> **YOUR ASSIGNMENT**:
In the listing below, find the line holding "rw [← mem_homogeneousSubmodule]" and the line holding "have e1 := hskew τ". Write out those two lines and all lines between, exactly, and nothing more.

> **EXTRACTED RECORDS**:
/-- **Lemma 5.1.9, the step at degree `m`** (given (5.12) for the transpositions, which the printed
proof gets from the induction hypothesis at degree `m + 1`): average `h = |𝔖ₙ|⁻¹ Σ_s sgn(s)ρ(s)g`, so
`g − h ∈ 𝒫𝒥₊` and `h` is skew, `h = φΔ` with `φ ∈ 𝒥`; then `g ≡ φ(0)·Δ (mod 𝒫𝒥₊)` and applying
`∂(·)Δ` gives `φ(0)·∂(Δ)Δ = 0`, hence `φ(0) = 0` and `g ∈ 𝒫𝒥₊`.
[cite: GoodmanWallachGTM255, Lemma 5.1.9 (proof, from "(5.12)" to "Hence c = 0 and g ∈ 𝒫𝒥₊")] -/
theorem mem_span_of_forall_add_rename_swap_mem {n : ℕ}
    (D : MvPolynomial (Fin n) ℝ →ₐ[ℝ] Module.End ℝ (MvPolynomial (Fin n) ℝ))
    (hD : ∀ i, D (X i) =
      ((pderiv i : Derivation ℝ (MvPolynomial (Fin n) ℝ) (MvPolynomial (Fin n) ℝ)) :
        Module.End ℝ (MvPolynomial (Fin n) ℝ)))
    {m : ℕ} {g : MvPolynomial (Fin n) ℝ} (hg : g.IsHomogeneous m)
    (h0 : D g (∏ i : Fin n, ∏ j ∈ Finset.Ioi i, (X j - X i)) = 0)
    (hstep : ∀ i j : Fin n, i ≠ j → g + rename (Equiv.swap i j) g ∈
      Ideal.span {g : MvPolynomial (Fin n) ℝ | g.IsSymmetric ∧ ∃ d, 0 < d ∧ g.IsHomogeneous d}) :
    g ∈ Ideal.span {g : MvPolynomial (Fin n) ℝ | g.IsSymmetric ∧ ∃ d, 0 < d ∧ g.IsHomogeneous d} := by
  set Δ : MvPolynomial (Fin n) ℝ := ∏ i : Fin n, ∏ j ∈ Finset.Ioi i, (X j - X i) with hΔ
  set I : Ideal (MvPolynomial (Fin n) ℝ) :=
    Ideal.span {g : MvPolynomial (Fin n) ℝ | g.IsSymmetric ∧ ∃ d, 0 < d ∧ g.IsHomogeneous d} with hI
  have hall : ∀ σ : Equiv.Perm (Fin n), g - ((Equiv.Perm.sign σ : ℤ) : ℝ) • rename σ g ∈ I :=
    sub_sign_smul_rename_mem_span hstep
  -- the skew average `h`
  set c : ℝ := (Fintype.card (Equiv.Perm (Fin n)) : ℝ)⁻¹ with hc
  set h : MvPolynomial (Fin n) ℝ :=
    c • ∑ σ : Equiv.Perm (Fin n), ((Equiv.Perm.sign σ : ℤ) : ℝ) • rename σ g with hh
  have hcard : (Fintype.card (Equiv.Perm (Fin n)) : ℝ) ≠ 0 := Nat.cast_ne_zero.mpr Fintype.card_ne_zero
  -- `g − h ∈ 𝒫𝒥₊`
  have hgh : g - h ∈ I := by
    have e : g - h = c • ∑ σ : Equiv.Perm (Fin n), (g - ((Equiv.Perm.sign σ : ℤ) : ℝ) • rename σ g) := by
      rw [Finset.sum_sub_distrib, Finset.sum_const, Finset.card_univ, smul_sub, ← Nat.cast_smul_eq_nsmul ℝ,
        smul_smul, hc, inv_mul_cancel₀ hcard, one_smul]
    rw [e]
    exact Submodule.smul_of_tower_mem _ c (Submodule.sum_mem _ fun σ _ => hall σ)
  -- `h` is skew invariant and homogeneous of degree `m`
  have hskew : ∀ τ : Equiv.Perm (Fin n), rename τ h = ((Equiv.Perm.sign τ : ℤ) : ℝ) • h := by
    intro τ
    have hτ2 : ((Equiv.Perm.sign τ : ℤ) : ℝ) * ((Equiv.Perm.sign τ : ℤ) : ℝ) = 1 := by
      rw [← Int.cast_mul, ← Units.val_mul, Int.units_mul_self, Units.val_one, Int.cast_one]
    rw [hh, map_smul, smul_comm (((Equiv.Perm.sign τ : ℤ) : ℝ)) c]
    congr 1
    rw [map_sum, Finset.smul_sum]
    simp_rw [map_smul, rename_rename]
    refine Fintype.sum_equiv (Equiv.mulLeft τ) _ _ fun σ => ?_
    simp only [Equiv.coe_mulLeft]
    rw [Equiv.Perm.sign_mul, Units.val_mul, Int.cast_mul, smul_smul, ← mul_assoc, hτ2, one_mul,
      Equiv.Perm.coe_mul]
  have hhm : h.IsHomogeneous m := by
    rw [← mem_homogeneousSubmodule]
    refine Submodule.smul_mem _ _ (Submodule.sum_mem _ fun σ _ => Submodule.smul_mem _ _ ?_)
    exact (mem_homogeneousSubmodule _ _).mpr hg.rename_isHomogeneous
  -- `h = Δ φ` with `φ ∈ 𝒥`
  obtain ⟨φ, hφ⟩ := prod_X_sub_X_dvd_of_skew hskew
  have hφs : φ.IsSymmetric := by
    intro τ
    have e1 := hskew τ
    rw [hφ, map_mul, rename_prod_X_sub_X, smul_mul_assoc, ← hΔ] at e1
    have hs : ((Equiv.Perm.sign τ : ℤ) : ℝ) ≠ 0 := Int.cast_ne_zero.mpr (Units.ne_zero _)
    exact mul_left_cancel₀ (prod_X_sub_X_ne_zero n) (smul_right_injective _ hs e1)
  -- `g ≡ φ(0) Δ mod 𝒫𝒥₊`
  have hgc : g - coeff 0 φ • Δ ∈ I := by
    have e : g - coeff 0 φ • Δ = (g - h) + Δ * (φ - C (coeff 0 φ)) := by
      rw [hφ, MvPolynomial.smul_eq_C_mul]
      ring
    rw [e]
    exact I.add_mem hgh (I.mul_mem_left Δ (sub_C_mem_span hφs))
  -- apply `∂(·)Δ`
  have e2 := apply_eq_zero_of_mem_span D (prod_X_sub_X_mem_harmonic D hD) hgc
  rw [map_sub, LinearMap.sub_apply, ← hΔ, h0, zero_sub, map_smul, LinearMap.smul_apply, neg_eq_zero,
    smul_eq_zero] at e2
  rcases e2 with hc0 | hΔΔ
  · rw [hc0, zero_smul, sub_zero] at hgc
    exact hgc
  · exact absurd hΔΔ (apply_prod_X_sub_X_self_ne_zero D hD)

> **WRITTEN ANSWER**:
    rw [← mem_homogeneousSubmodule]
    refine Submodule.smul_mem _ _ (Submodule.sum_mem _ fun σ _ => Submodule.smul_mem _ _ ?_)
    exact (mem_homogeneousSubmodule _ _).mpr hg.rename_isHomogeneous
  -- `h = Δ φ` with `φ ∈ 𝒥`
  obtain ⟨φ, hφ⟩ := prod_X_sub_X_dvd_of_skew hskew
  have hφs : φ.IsSymmetric := by
    intro τ
    have e1 := hskew τ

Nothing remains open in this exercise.